Theorem 4.1 (Kalman) The estimate $\hat{x}$ at time $t+1$ of $x$ based on $y(t_0),y(t_0+1),\dots,y(t)$ which minimizes $E[a^T(x(t+1)-\hat{x})]$ for arbitrary $a$, is the conditional mean $\hat{x}(t+1|t)$ which satisfies the recursive relation: $$ \begin{aligned} \hat{x}(t+1|t) &= \Phi\hat{x}(t|t-1)+K(t)(y(t)-\theta\hat{x}(t|t-1))\\ \hat{x}(t_0|t_0-1) &= m \\ K(t) &= \Phi P(t)\theta^T(\theta P(t)\theta+R_2)^{-1} \\ P(t) &=(\Phi-K(t)\theta)P(t)\Phi^T+R_1 \end{aligned} $$

My question:

What is the relation between this filter and THE Kalman filter?

The main difference I see, is that in the typical Kalman filtering setting, you want to estimate $x(t)$ given $y(t_0),\dots,y(t)$. However, in this case, we estimate $x(t+1)$ given $y(t_0),\dots,y(t)$, this is, we lack of the measurement at $t+1$. Thus, this estimator in Astrom's book is more a predictor.
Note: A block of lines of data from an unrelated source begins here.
import Summits.AtomisticToContinuum.HydrodynamicLimit.Theorems.CollisionIsometryCLTDiffuseBackwardInfluenceStubStickLD
import HarnessLib

/-!
# The tube non-crossing large deviation of line `ballistic-tubes` is a THEOREM
(crux `DiffuseBackwardInfluence`, stmt-AtomisticToContinuum-12950; lead prover of line `share-nondegeneracy-one-flight`,
continuation c2; `--supports` file for the registered sub-goal `ballisticTubes_stub_tubeNonCrossingLD`)

`Cruxes/DiffuseBackwardInfluence/Lines/ballistic-tubes.lean` has the load-bearing stub `stub_tubeNonCrossingLD`: for `σ` below
some `σ₀`, the homogeneous Gibbs probability (`localGibbsLaw σ 1 0 1`) that the straight tubes of a prescribed `η`-fraction of
the particles stay pairwise `ε_N`-separated during `[0, τ_N]`, `τ_N (N+1)^{1/3} → ∞`, is `≤ e^{-c(N+1)}` for every `c`,
eventually. This is `FewIdle.TubeLD σ 1` (`eqLaw σ 1 = localGibbsLaw σ 1 0 1` by `rfl`), hence a corollary — with `σ₀ = 1/2` —
of the share line's landed chain `stub_stickLD` (7/3 crossing-energy law + containers) ∘ `tubeLD_of_stickLD` (free-volume
domination). So the tube input is closed for BOTH lines of the crux that use it.
-/

namespace Summit.AtomisticToContinuum.HydrodynamicLimit.Theorems.DiffuseBackwardInfluenceShare

open scoped Topology ENNReal Classical
open Filter Set MeasureTheory

noncomputable section

/-- **Line `ballistic-tubes`, stub 3 (`stub_tubeNonCrossingLD`), PROVED** with `σ₀ = 1/2`: the static tube
non-crossing large deviation under the homogeneous hard-sphere Gibbs law at temperature `1`, verbatim the skeleton's
statement (registered on the crux item as `ballisticTubes_stub_tubeNonCrossingLD`). [folklore] -/
theorem ballisticTubes_stub_tubeNonCrossingLD : ∃ σ₀ : ℝ, 0 < σ₀ ∧ ∀ σ : ℝ, 0 < σ → σ < σ₀ → (∀ τ : ℕ → ℝ, (∀ N, 0 < τ N) → Tendsto (fun N : ℕ => τ N * ((N + 1 : ℕ) : ℝ) ^ ((1 : ℝ) / 3)) atTop atTop → ∀ η : ℝ, 0 < η → ∀ c : ℝ, ∀ᶠ N : ℕ in atTop, ∀ (Φ : Literature.Analysis.FluidPDE.HardSphereFlow (Literature.Analysis.FluidPDE.Torus.geometry (Fin 3)) (Literature.MathematicalPhysics.KineticTheory.hsDiameter σ N) (N + 1)) (S : Finset (Fin (N + 1))), η * ((N + 1 : ℕ) : ℝ) ≤ (S.card : ℝ) → Literature.MathematicalPhysics.KineticTheory.localGibbsLaw σ (fun _ => 1) (fun _ => 0) (fun _ => 1) N Φ {z : Literature.Analysis.FluidPDE.Config (N + 1) (Fin 3) (UnitAddTorus (Fin 3)) | ∀ i ∈ S, ∀ j ∈ S, i ≠ j → ∀ r ∈ Set.Icc (0 : ℝ) (τ N), Literature.MathematicalPhysics.KineticTheory.hsDiameter σ N ≤ ‖(Literature.Analysis.FluidPDE.Torus.geometry (Fin 3)).sepVec (Literature.Analysis.FluidPDE.freeFlight (Literature.Analysis.FluidPDE.Torus.geometry (Fin 3)) r z i).1 (Literature.Analysis.FluidPDE.freeFlight (Literature.Analysis.FluidPDE.Torus.geometry (Fin 3)) r z j).1‖} ≤ ENNReal.ofReal (Real.exp (-(c * ((N + 1 : ℕ) : ℝ))))) :=
  ⟨1 / 2, by norm_num, fun σ hσ hσ2 =>
    tubeLD_of_stickLD σ 1 hσ hσ2 one_pos (stub_stickLD σ 1 hσ hσ2 one_pos)⟩

end

end Summit.AtomisticToContinuum.HydrodynamicLimit.Theorems.DiffuseBackwardInfluenceShare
In addition, the evolution equations for $\hat{x},P$ seem to be different from those of the typical Kalman filter. If I understand this filter as different from the typical Kalman one, this makes sense.

However, Astrom presents this filter as if it was THE Kalman filter, which confuses me. This makes me think that there might be some relation between the predictor in the Kalman filter and the one Astrom presents.